Quand je pense à toi Hamida, tout se bouscule: les discussions politiques, les souvenirs personnels, la chaleur de tant de soirées amicales…Mais dans cette profusion, une idée de toi s’impose: si il fallait incarner la difficulté d’être une femme, et une femme libre, dans nos sociétés, ce serait toi et nulle autre.
Nulle autre car, nous le savons, ta vie aurait pu être fracassée. Seuls t’ont sauvé ton tempérament indomptable et la passion des livres dans lesquels tu t’es réfugiée dès l’enfance.
Malgré tout ce que tu as subi, cette liberté, ta liberté, ne se sont jamais affirmées sur le mépris de valeurs et de traditions qui ont pourtant failli faire ton malheur. Tu es sortie de toutes ces épreuves sans haine, sans ressentiment.

Le miracle, ou plutôt ta force, c’est d’avoir su transformer le malheur en énergie positive, en moteur pour l’action, sur le plan personnel comme sur le plan politique. Ce malheur a fait de toi une femme à la fois fragile et déterminée à changer les choses et les ordres immuables. Une femme mue par une obsession permanente: ne jamais trahir les tiens. Et en cela déjà, tu restes unique.

Comment parler de toi, Hamida, sans t’enfermer dans l’une de tes vies ou dans l’un de tes combats, au sein de notre parti bien sûr, dans tant et tant d’associations, pour les libertés des femmes, pour que les enfants ne soient pas coupés de leur langue d’origine, pour les sans papiers, à la Ligue des Droits de l’Homme…

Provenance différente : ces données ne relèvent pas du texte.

import Summits.Ventures.HodgeRepro2.T5BergmanKTypeMatrix

/-!
# The `K`-finite matrix coefficients of `π_k` are integrable on `SU(1,1)` for `k ≥ 4`

`|a(g)|^{-4}` is integrable against every Haar measure of `SU(1,1)` — it is, up to the constant `π²`,
the square of the lowest-weight coefficient of the weight-`2` model (`T5BergmanSchur.integrable_norm_coeffLowest_sq`
at `k = 2`, `h = 1`, with `1 - |orbit g|² = |a(g)|^{-2}`) — and `|a(g)| ≥ 1`, so `|a(g)|^{-s}` is integrable
for every `s ≥ 4` (`integrable_norm_mat_inv_pow`). With the decay bound
`|⟨π_k(g) zᵐ, zⁿ⟩_k| ≤ C_{m,n} ⟨zⁿ,zⁿ⟩_k |a(g)|^{-k}` of `T5BergmanKTypeMatrix` this gives: for `k ≥ 4`
every `K`-finite matrix coefficient `g ↦ ⟨π_k(g) zᵐ, zⁿ⟩_k` is INTEGRABLE against every Haar measure of
`SU(1,1)` (`integrable_matrixCoeff_monomial_monomial`) — the weight-`k` discrete series is an integrable
representation for `k ≥ 4` (for `k = 2, 3` the coefficients are square-integrable by
`T5BergmanSchurGeneral`; the `L¹`-question for `k = 3` needs the half-integer power
`∫_𝔻 (1-|z|²)^{-1/2} dA`, not computed here).

Blind lane: Mathlib + the HodgeRepro2 prefix only; no sorry; axioms ⊆ {propext, Classical.choice,
Quot.sound}.
-/

namespace Summit.Ventures.HodgeRepro2.T5BergmanIntegrableCoeff

open MeasureTheory MeasureTheory.Measure Metric Filter Topology
open T5PoincareDensity T5SU11Unimodular T5SU11Fibration T5HaarCircle
open T5BergmanCoefficient T5BergmanPairing T5BergmanUnitary T5BergmanFourier T5BergmanKernel
  T5BergmanParseval T5BergmanActStable T5BergmanMatrixCoeff T5BergmanSchur T5BergmanSchurGeneral
  T5BergmanKTypeMatrix
open scoped Real

/-- `|a(g)| ≥ 1` on `SU(1,1)` (as `|a|² - |b|² = 1`). -/
lemma one_le_norm_mat (g : SU11) : 1 ≤ ‖mat g 0 0‖ := by
  have h := norm_sq_sub_norm_sq g
  nlinarith [norm_nonneg (mat g 0 0), norm_nonneg (mat g 0 1), sq_nonneg (‖mat g 0 0‖ - 1)]

variable [MeasurableSpace Circle] [BorelSpace Circle]

/-- **`|a(g)|^{-4}` is integrable** against every Haar measure of `SU(1,1)`: it is `π^{-2}` times the square
of the lowest-weight coefficient of the weight-`2` model. -/
theorem integrable_norm_mat_inv_pow_four (μ : Measure SU11) [IsHaarMeasure μ] :
    Integrable (fun g => ‖mat g 0 0‖⁻¹ ^ 4) μ := by
  have hint : IntegrableOn (fun w => ‖lowest w‖ ^ 2 * (1 - ‖w‖ ^ 2) ^ (2 - 2)) (ball (0 : ℂ) 1) := by
    simp [lowest]
  have h := integrable_norm_coeffLowest_sq μ 2 le_rfl _ lowest (hasSum_taylor _ (differentiableOn_const 1))
    hint
  have e : ∀ g : SU11, ‖coeffLowest 2 lowest g‖ ^ 2 = π ^ 2 * ‖mat g 0 0‖⁻¹ ^ 4 := by
    intro g
    rw [norm_coeffLowest_sq 2 le_rfl _ lowest (hasSum_taylor _ (differentiableOn_const 1)) hint g,
      one_sub_norm_orbit_sq g]
    simp only [lowest, norm_one, one_pow, mul_one, Nat.cast_ofNat]
    norm_num
    ring
  simp_rw [e] at h
  have hπ : (π ^ 2 : ℝ) ≠ 0 := by positivity
  have := h.const_mul (π ^ 2)⁻¹
  refine this.congr (Eventually.of_forall fun g => ?_)
  simp only
  field_simp

/-- **`|a(g)|^{-s}` is integrable for every `s ≥ 4`** (`|a| ≥ 1`). -/
theorem integrable_norm_mat_inv_pow (μ : Measure SU11) [IsHaarMeasure μ] (s : ℕ) (hs : 4 ≤ s) :
    Integrable (fun g => ‖mat g 0 0‖⁻¹ ^ s) μ := by
  refine (integrable_norm_mat_inv_pow_four μ).mono' ?_ (Eventually.of_forall fun g => ?_)
  · exact ((continuous_mat00.norm.inv₀ fun g => (norm_pos_iff.mpr (mat_zero_zero_ne_zero g)).ne').pow s).aestronglyMeasurable
  · have h1 := one_le_norm_mat g
    have hpos : 0 < ‖mat g 0 0‖ := by linarith
    have hinv : ‖mat g 0 0‖⁻¹ ≤ 1 := inv_le_one_of_one_le₀ h1
    have hinv0 : 0 ≤ ‖mat g 0 0‖⁻¹ := by positivity
    rw [Real.norm_eq_abs, abs_of_nonneg (by positivity)]
    exact pow_le_pow_of_le_one hinv0 hinv hs

/-- **The `K`-finite matrix coefficients are integrable for `k ≥ 4`**: `g ↦ ⟨π_k(g) zᵐ, zⁿ⟩_k` is
integrable against every Haar measure of `SU(1,1)`. -/
theorem integrable_matrixCoeff_monomial_monomial (μ : Measure SU11) [IsHaarMeasure μ] (k : ℕ)
    (hk : 4 ≤ k) (m n : ℕ) :
    Integrable (matrixCoeff k (fun z => z ^ m) (fun z => z ^ n)) μ := by
  have hk2 : 2 ≤ k := by omega
  have hcont : Continuous (matrixCoeff k (fun z => z ^ m) (fun z => z ^ n)) :=
    continuous_matrixCoeff_of_differentiableOn k hk2 _ (differentiableOn_monomial m)
      (integrableOn_monomial k m) _ (differentiableOn_monomial n) (integrableOn_monomial k n)
  refine ((integrable_norm_mat_inv_pow μ k hk).const_mul (decayConst k m n * monomialNormSq k n)).mono'
    hcont.aestronglyMeasurable (Eventually.of_forall fun g => ?_)
  exact norm_matrixCoeff_monomial_monomial_le k hk2 g m n

/-- The same for the translated lowest-weight vector against a monomial (`m = 0`). -/
theorem integrable_matrixCoeff_lowest_monomial (μ : Measure SU11) [IsHaarMeasure μ] (k : ℕ)
    (hk : 4 ≤ k) (n : ℕ) :
    Integrable (matrixCoeff k lowest (fun z => z ^ n)) μ := by
  have h := integrable_matrixCoeff_monomial_monomial μ k hk 0 n
  refine h.congr (Eventually.of_forall fun g => ?_)
  exact matrixCoeff_congr (fun z _ => by simp [lowest]) (fun _ _ => rfl) g

end Summit.Ventures.HodgeRepro2.T5BergmanIntegrableCoeff
import Summits.RiemannHypothesis.RiemannHypothesis.Theorems.TiltedLandingLaw421R3GenusOneLogDeriv2
import Literature.Barriers.RiemannHypothesis.EpsteinZetaStark
import Literature.NumberTheory.LFunctions.NymanBeurlingVectorsOrthogonal

/-!
# Genus-one log-derivative (3/3): the two-point bound for the cofactor at a simple zero

Everything here is PROVED (standard axioms). AI-produced formalisation (planner-rh-idea-3-g41-0, W-08 cell C3 «analysis»,
2026-08-30; helper toward crux 33346 `TiltedLandingLaw421R` — the Newton door of `RhW08.NewtonDoor`; nothing here bears on the
truth of RH, RH is not proved); AI review is weaker than expert review.

★ `twoPoint_bound_dslope` (socket S1 `CofactorTwoPointSig` of the NewtonDoor endgame map, in the exact shape consumed by
`RhW08.NewtonDoor.succ_of_newton_door_twoPointU`): `F` entire, `‖F z‖ ≤ C e^{‖z‖^ρ}` with ANY `ρ < 2` (no sign
condition, no `F 0 ≠ 0`), `v` a simple zero (`analyticOrderAt F v = 1`), `h := dslope F v`. There are an index type `ι`,
points `a : ι → ℂ` (the zeros of `F` off `v`) and weights `m ≡ 1` with: `{i | a i = c}.ncard = analyticOrderNatAt h c` for
every `c`; every list-sum `Σ_i m_i g(a_i)` is the multiplicity-weighted sum over the zeros of `h` (`HasSum`); every zero
of `h` is listed; `Σ_i m_i/((‖v − a_i‖ − r)‖v − a_i‖) < ∞` when the list is `r`-separated from `v`; and for any two
non-zeros `z, w` of `h`: `‖h'(z)/h(z) − h'(w)/h(w)‖ ≤ ‖z − w‖ · Σ_i m_i/(‖z − a_i‖ ‖w − a_i‖)` (summable). Proof:
Hadamard genus one (tree `hadamard_genus_one_zeros`) for the translate `x ↦ h (x + v)` (`h v = F'(v) ≠ 0`) after exponent
normalisation and bump (part 2). [cite: Conway1978, Ch. XI Thm. 3.4] [cite: Boas1954, §2.7, §2.10]

## References
* R. P. Boas, *Entire Functions*, Academic Press 1954, §2.7 (Hadamard factorisation), §2.10 (genus; order `< 2` ⇒ `Σ |aₙ|⁻² < ∞`).
* J. B. Conway, *Functions of One Complex Variable I*, GTM 11, Ch. XI Thm. 3.4 (Hadamard).
* B. Ya. Levin, *Lectures on Entire Functions*, AMS 1996, Lectures 4–5.
-/

noncomputable section

open Complex Filter Topology Set

namespace Literature.Analysis.Complex

namespace GenusOneLogDerivC3g41

/-- (K) alias for the Literature decl. -/
private abbrev differentiable_dslope_of_differentiable := @Literature.NumberTheory.LFunctions.BurnolVectors.differentiable_dslope

/-- (K) alias for the Literature decl. -/
private abbrev deriv_ne_zero_of_analyticOrderAt_eq_one := @Literature.Barriers.RiemannHypothesis.deriv_ne_zero_of_analyticOrderAt_eq_one

/-- **C1 g28's exact target (RIDER-16 ASK, `twoPoint_bound_dslope`) + the zero-list clause of RIDER-17.**
`F` entire with `‖F z‖ ≤ C e^{‖z‖^ρ}`, `ρ < 2`, `v` a simple zero. Then there are an index type `ι`, zeros
`a : ι → ℂ` of `F` off `v` (each zero `a` of the cofactor `h = dslope F v` listed exactly `analyticOrderNatAt h a`
times — exported as `{i | a i = c}.ncard = analyticOrderNatAt h c` for EVERY `c`; every zero of `h` is listed) and
weights `m = 1` (exported) such that (END input) `Σ_i m_i/((‖v − a_i‖ − r)‖v − a_i‖) < ∞`
whenever all listed zeros are farther than `r ≥ 0` from `v`, and for any two non-zeros `z, w` of `h`
`‖h'(z)/h(z) − h'(w)/h(w)‖ ≤ ‖z − w‖ · Σ' i, m i/(‖z − a i‖ ‖w − a i‖)`. No `F 0 ≠ 0`, no sign condition on `ρ`:
Hadamard genus one is applied to `x ↦ h (x + v)` (non-zero at `0` since `h v = F'(v) ≠ 0`), after the exponent is
normalised to `max ρ 0` and bumped to `(max ρ 0 + 2)/2 < 2` to absorb the translation. -/
theorem twoPoint_bound_dslope {F : ℂ → ℂ} {C ρ : ℝ} (hF : Differentiable ℂ F)
    (hgrowth : ∀ z, ‖F z‖ ≤ C * Real.exp (‖z‖ ^ ρ)) (hρ : ρ < 2) {v : ℂ} (hv : F v = 0)
    (hsimple : analyticOrderAt F v = 1) :
    ∃ (ι : Type) (a : ι → ℂ) (m : ι → ℝ), (∀ i, 0 ≤ m i) ∧ (∀ i, F (a i) = 0 ∧ a i ≠ v) ∧
      (∀ i, m i = 1) ∧ (∀ c : ℂ, {i | a i = c}.ncard = analyticOrderNatAt (dslope F v) c) ∧
      (∀ g : ℂ → ℝ, Summable (fun i ↦ m i * g (a i)) →
        HasSum (fun c : ℂ ↦ (analyticOrderNatAt (dslope F v) c : ℝ) * g c) (∑' i, m i * g (a i))) ∧
      (∀ z, dslope F v z = 0 → ∃ i, z = a i ∧ 0 < m i) ∧
      (∀ r : ℝ, 0 ≤ r → (∀ i, r < ‖v - a i‖) →
        Summable (fun i ↦ m i / ((‖v - a i‖ - r) * ‖v - a i‖))) ∧
      ∀ z w, dslope F v z ≠ 0 → dslope F v w ≠ 0 →
        Summable (fun i ↦ m i / (‖z - a i‖ * ‖w - a i‖)) ∧
        ‖deriv (dslope F v) z / dslope F v z - deriv (dslope F v) w / dslope F v w‖ ≤
          ‖z - w‖ * ∑' i, m i / (‖z - a i‖ * ‖w - a i‖) := by
  -- the cofactor and its translate
  set h : ℂ → ℂ := dslope F v with hh
  have hhd : Differentiable ℂ h := differentiable_dslope_of_differentiable hF v
  have hhv : h v ≠ 0 := by
    rw [hh, dslope_same]
    exact deriv_ne_zero_of_analyticOrderAt_eq_one (hF.analyticAt v) hsimple
  have hval : ∀ w : ℂ, w ≠ v → h w = F w / (w - v) := by
    intro w hw
    rw [hh, dslope_of_ne _ hw, slope_def_field, hv, sub_zero]
  -- growth of `h`, exponent `σ = max ρ 0`
  obtain ⟨C₁, hC₁, hg₁⟩ := growth_nonneg_exponent hF hgrowth
  set σ : ℝ := max ρ 0 with hσ
  have hσ0 : 0 ≤ σ := le_max_right _ _
  have hσ2 : σ < 2 := max_lt hρ (by norm_num)
  have hgh : ∀ z, ‖h z‖ ≤ (C₁ * Real.exp ((‖v‖ + 1) ^ σ)) * Real.exp (‖z‖ ^ σ) :=
    fun z ↦ norm_dslope_le hF hσ0 hg₁ hv z
  set G : ℂ → ℂ := fun x ↦ h (x + v) with hGdef
  have hGd : Differentiable ℂ G := hhd.comp (differentiable_id.add_const v)
  set σ' : ℝ := (σ + 2) / 2 with hσ'
  have hσσ' : σ < σ' := by rw [hσ']; linarith
  have hσ'2 : σ' < 2 := by rw [hσ']; linarith
  obtain ⟨C₂, hg₂⟩ := growth_translate hσ0 (by positivity) hgh v hσσ'
  have hG0 : G 0 ≠ 0 := by simpa [hGdef] using hhv
  obtain ⟨b, hb, hzero, hmult, hprod⟩ := hadamard_genus_one_zeros G σ' C₂ hGd hσ'2 hg₂ hG0
  -- multiplicities: each `c` is listed exactly `analyticOrderNatAt h c` times (translation-invariance
  -- of the order + `hmult`; for `c = v` both sides are `0`)
  have hcard : ∀ c : ℂ, ({i : {n : ℕ // b n ≠ 0} | v + (b i.1)⁻¹ = c} : Set _).ncard =
      analyticOrderNatAt h c := by
    intro c
    have hcomp : analyticOrderNatAt G (c - v) = analyticOrderNatAt h c := by
      unfold analyticOrderNatAt
      congr 1
      have hG' : G = h ∘ (fun x ↦ x + v) := rfl
      rw [hG', analyticOrderAt_comp_of_deriv_ne_zero (by fun_prop) (by simp), sub_add_cancel]
    rw [show ({i : {n : ℕ // b n ≠ 0} | v + (b i.1)⁻¹ = c} : Set _) =
        {i : {n : ℕ // b n ≠ 0} | (i : ℕ) ∈ {n : ℕ | v + (b n)⁻¹ = c}} from rfl,
      Set.ncard_subtype, ← hcomp]
    by_cases hcv : c = v
    · rw [hcv, sub_self]
      have hempty : ({n : ℕ | v + (b n)⁻¹ = v} ∩ setOf fun n ↦ b n ≠ 0) = ∅ := by
        ext n
        simp
      rw [hempty, Set.ncard_empty]
      unfold analyticOrderNatAt
      rw [((hGd.analyticAt 0).analyticOrderAt_eq_zero).2 hG0]
      simp
    · have hα : c - v ≠ 0 := sub_ne_zero.2 hcv
      rw [← hmult (c - v) hα]
      congr 1
      ext n
      simp only [Set.mem_inter_iff, Set.mem_setOf_eq]
      constructor
      · rintro ⟨h1, -⟩
        have h2 : (b n)⁻¹ = c - v := by rw [← h1]; ring
        rw [← h2, inv_inv]
      · intro h1
        refine ⟨?_, ?_⟩
        · rw [h1, inv_inv]
          ring
        · rw [h1]
          exact inv_ne_zero hα
  -- the index type: genuine inverse zeros
  refine ⟨{n : ℕ // b n ≠ 0}, fun i ↦ v + (b i.1)⁻¹, fun _ ↦ 1, fun _ ↦ zero_le_one,
    fun i ↦ ?_, fun _ ↦ rfl, hcard, fun g hg ↦ ?_, fun z hz ↦ ?_, fun r hr hsep ↦ ?_, fun z w hz hw ↦ ?_⟩
  · -- zeros of `F` off `v`
    have hi : G (b i.1)⁻¹ = 0 := hzero i.1 i.2
    have hne : v + (b i.1)⁻¹ ≠ v := by
      intro e
      have : (b i.1)⁻¹ = 0 := by simpa using e
      exact i.2 (inv_eq_zero.1 this)
    refine ⟨?_, hne⟩
    have hi' : h (v + (b i.1)⁻¹) = 0 := by simpa [hGdef, add_comm] using hi
    have := sub_smul_dslope F v (v + (b i.1)⁻¹)
    rw [hv, sub_zero, ← hh, hi', smul_zero] at this
    exact this.symm
  · -- fiber formula with multiplicities
    have h1 : (fun i : {n : ℕ // b n ≠ 0} ↦ (1 : ℝ) * g (v + (b i.1)⁻¹)) =
        fun i ↦ g (v + (b i.1)⁻¹) := by
      funext i
      rw [one_mul]
    rw [h1] at hg ⊢
    have h2 := hasSum_fiber_ncard (fun i : {n : ℕ // b n ≠ 0} ↦ v + (b i.1)⁻¹) g hg
    have hfun : (fun c : ℂ ↦ (({i : {n : ℕ // b n ≠ 0} | v + (b i.1)⁻¹ = c} : Set _).ncard : ℝ) * g c) =
        fun c ↦ (analyticOrderNatAt h c : ℝ) * g c := by
      funext c
      rw [hcard c]
    rw [hfun] at h2
    exact h2
  · -- every zero of `h` is listed
    have hzv : z ≠ v := by intro e; rw [e] at hz; exact hhv hz
    have hGz : G (z - v) = 0 := by simpa [hGdef] using hz
    have hpos := analyticOrderNatAt_pos_of_zero hGd hG0 hGz
    have hzv' : z - v ≠ 0 := sub_ne_zero.2 hzv
    have hcard : {n : ℕ | b n = (z - v)⁻¹}.ncard ≠ 0 := by
      rw [hmult (z - v) hzv']
      exact Nat.pos_iff_ne_zero.1 hpos
    obtain ⟨n, hn⟩ := Set.nonempty_of_ncard_ne_zero hcard
    have hbn : b n ≠ 0 := by
      rw [Set.mem_setOf_eq] at hn
      rw [hn]; exact inv_ne_zero hzv'
    refine ⟨⟨n, hbn⟩, ?_, zero_lt_one⟩
    simp only [Set.mem_setOf_eq] at hn
    simp only [hn, inv_inv]
    ring
  · -- the END-series summability, from `Σ ‖b n‖² < ∞`
    have hnorm : ∀ n : ℕ, ‖v - (v + (b n)⁻¹)‖ = ‖(b n)⁻¹‖ := by
      intro n
      rw [← norm_neg]
      congr 1
      ring
    have hsep' : ∀ n, b n ≠ 0 → r < ‖(b n)⁻¹‖ := fun n hn ↦ by
      simpa [hnorm n] using hsep ⟨n, hn⟩
    have hS := (summable_end_majorant b hb hr hsep').subtype {n : ℕ | b n ≠ 0}
    refine hS.congr fun i ↦ ?_
    have hb0 : b i.1 ≠ 0 := i.2
    simp only [Function.comp_apply, hb0, if_false, hnorm]
  · -- the two-point bound, transported from `G`
    have hGz : G (z - v) ≠ 0 := by simpa [hGdef] using hz
    have hGw : G (w - v) ≠ 0 := by simpa [hGdef] using hw
    have hmain := norm_logDeriv_sub_logDeriv_le hG0 hb hprod hGz hGw (hGd _) (hGd _)
    -- `logDeriv G x = h'/h (x + v)`
    have hlogG : ∀ x : ℂ, logDeriv G x = deriv h (x + v) / h (x + v) := by
      intro x
      rw [logDeriv_apply, hGdef]
      simp only [deriv_comp_add_const]
    rw [hlogG, hlogG] at hmain
    simp only [sub_add_cancel] at hmain
    -- the ℕ-indexed majorant and its restriction to the genuine zeros
    set g : ℕ → ℝ := fun n ↦ ‖b n‖ ^ 2 / (‖1 - b n * (z - v)‖ * ‖1 - b n * (w - v)‖) with hgdef
    have hgs : Summable g := summable_twoPoint_terms hb (z - v) (w - v)
    have hsupp : Function.support g ⊆ {n : ℕ | b n ≠ 0} := by
      intro n hn
      simp only [Function.mem_support, ne_eq, hgdef] at hn
      intro hb0
      apply hn
      simp [hb0]
    have hgi : ∀ i : {n : ℕ // b n ≠ 0},
        g i.1 = 1 / (‖z - (v + (b i.1)⁻¹)‖ * ‖w - (v + (b i.1)⁻¹)‖) := by
      intro i
      have hb0 : b i.1 ≠ 0 := i.2
      have e1 : ∀ u : ℂ, ‖1 - b i.1 * (u - v)‖ = ‖b i.1‖ * ‖u - (v + (b i.1)⁻¹)‖ := by
        intro u
        rw [← norm_mul, ← norm_neg (b i.1 * _)]
        congr 1
        field_simp
        ring
      simp only [hgdef, e1]
      have hbpos : 0 < ‖b i.1‖ := norm_pos_iff.2 hb0
      field_simp
    have hsum_eq : ∑' i : {n : ℕ // b n ≠ 0}, (1 : ℝ) / (‖z - (v + (b i.1)⁻¹)‖ * ‖w - (v + (b i.1)⁻¹)‖)
        = ∑' n, g n := by
      rw [← tsum_subtype_eq_of_support_subset hsupp]
      exact tsum_congr fun i ↦ (hgi i).symm
    have hsumm : Summable fun i : {n : ℕ // b n ≠ 0} ↦
        (1 : ℝ) / (‖z - (v + (b i.1)⁻¹)‖ * ‖w - (v + (b i.1)⁻¹)‖) := by
      have := hgs.subtype {n : ℕ | b n ≠ 0}
      refine this.congr fun i ↦ ?_
      exact hgi i
    refine ⟨hsumm, ?_⟩
    rw [hsum_eq]
    have hzw : ‖z - v - (w - v)‖ = ‖z - w‖ := by congr 1; ring
    rw [hzw] at hmain
    exact hmain

end GenusOneLogDerivC3g41

end Literature.Analysis.Complex
import Mathlib.Data.Fintype.Basic
import Mathlib.Algebra.BigOperators.Group.Finset.Basic
import HarnessLib

/-!
# Cell qa-qnc0 — the finite certificate behind the SCATTERED gap law for `k = 3`
(planner qa-qnc0-p2 g17 `line17/Sketch17.lean` §5: `GapLawScatteredThree`, kit j298599 `M_3 = 7/8`)

On a fibre of three unread coordinates the win parity is `Σ_{j<4, ρ<3} n_{jρ}·[ρ + |t| + |t|_{<j} ≢ 0 (mod 3)] (mod 2)`
for the `12` parity bits `n_{jρ}` of the configuration (`j` = number of unread coordinates before the cut, `ρ` = charge offset).
**`scat_exists_even`**: for every configuration some `t ∈ {0,1}³` makes it even (so one of the `8` inputs of the fibre loses).
Kernel-checked by `decide` in `16` chunks of `2^8` configurations.

WHAT THIS IS NOT: the reduction from strategies to configurations is in `ScatteredGap.lean`; no claim for `k ≠ 3`.
-/

namespace Summit.QuantumAdvantage.AdviceFreeQNC0

namespace ScatteredGap

/-- `|t|_{<j}` for `j ≤ 3`. -/
def psum (t0 t1 t2 : Bool) : ℕ → ℕ
  | 0 => 0
  | 1 => t0.toNat
  | 2 => t0.toNat + t1.toNat
  | _ => t0.toNat + t1.toNat + t2.toNat

/-- One term of the win count: group `j`, offset `ρ`. -/
def term (nb : Bool) (j ρ : ℕ) (t0 t1 t2 : Bool) : ℕ :=
  if nb ∧ (ρ + (t0.toNat + t1.toNat + t2.toNat) + psum t0 t1 t2 j) % 3 ≠ 0 then 1 else 0

/-- The win count of the configuration `(n_{jρ})` at the fibre point `t`. -/
def cnt (n00 n01 n02 n10 n11 n12 n20 n21 n22 n30 n31 n32 : Bool) (t0 t1 t2 : Bool) : ℕ :=
  term n00 0 0 t0 t1 t2 + term n01 0 1 t0 t1 t2 + term n02 0 2 t0 t1 t2 +
  term n10 1 0 t0 t1 t2 + term n11 1 1 t0 t1 t2 + term n12 1 2 t0 t1 t2 +
  term n20 2 0 t0 t1 t2 + term n21 2 1 t0 t1 t2 + term n22 2 2 t0 t1 t2 +
  term n30 3 0 t0 t1 t2 + term n31 3 1 t0 t1 t2 + term n32 3 2 t0 t1 t2

/-- Some fibre point has an even count (Boolean form). -/
def ok (n00 n01 n02 n10 n11 n12 n20 n21 n22 n30 n31 n32 : Bool) : Bool :=
  [false, true].any fun t0 => [false, true].any fun t1 => [false, true].any fun t2 =>
    cnt n00 n01 n02 n10 n11 n12 n20 n21 n22 n30 n31 n32 t0 t1 t2 % 2 == 0

/-- Chunk `n00 n01 n02 n10 = ffff … tttt`: all sixteen by `decide`. -/
theorem ok_chunk (n00 n01 n02 n10 : Bool) : ∀ n11 n12 n20 n21 n22 n30 n31 n32 : Bool,
    ok n00 n01 n02 n10 n11 n12 n20 n21 n22 n30 n31 n32 = true := by
  cases n00 <;> cases n01 <;> cases n02 <;> cases n10 <;> decide

/-- **The certificate**: every configuration has a fibre point with even win count. -/
theorem scat_exists_even (n00 n01 n02 n10 n11 n12 n20 n21 n22 n30 n31 n32 : Bool) :
    ∃ t0 t1 t2 : Bool, cnt n00 n01 n02 n10 n11 n12 n20 n21 n22 n30 n31 n32 t0 t1 t2 % 2 = 0 := by
  have h := ok_chunk n00 n01 n02 n10 n11 n12 n20 n21 n22 n30 n31 n32
  unfold ok at h
  simp only [List.any_cons, List.any_nil, Bool.or_false, Bool.or_eq_true, beq_iff_eq] at h
  rcases h with ((h | h) | (h | h)) | ((h | h) | (h | h))
  · exact ⟨false, false, false, h⟩
  · exact ⟨false, false, true, h⟩
  · exact ⟨false, true, false, h⟩
  · exact ⟨false, true, true, h⟩
  · exact ⟨true, false, false, h⟩
  · exact ⟨true, false, true, h⟩
  · exact ⟨true, true, false, h⟩
  · exact ⟨true, true, true, h⟩

end ScatteredGap

end Summit.QuantumAdvantage.AdviceFreeQNC0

Ta richesse c’est d’avoir mené, en France comme en Algérie, tous les combats successivement et parfois de front, mais sans jamais les dissocier. Dans toutes ces luttes en effet, tu as toujours eu un seul fil conducteur, un seul dénominateur commun: «le droit, que le droit, rien que le droit», comme tu l’écris dans Itinéraire d’une femme française, le très beau livre que tu laisses comme viatique pour la vie à Kamel et Samy, tes deux fils tant aimés.
«Le droit, que le droit, rien que le droit», écho aussi à ta volonté initiale et radicale de refuser l’enfermement et de décider toi même de ta propre vie.

Comment rendre hommage à une comète ? Ce n’est pas une formule. Il y a trop d’affection et trop de respect entre nous pour que les formalismes de circonstance et bien de «chez nous» aient place entre toi et moi. Cela n’a d’ailleurs jamais été le cas. Dans notre Algérie de trahisons, ta loyauté s’est en effet toujours conjuguée avec «vérité». Tu as su me dire sans détour les choses qui fâchent avec la liberté de parole, la bienveillance …et la capacité de propositions concrètes qui te caractérisent. Ton fameux “volontarisme positif” Hamida.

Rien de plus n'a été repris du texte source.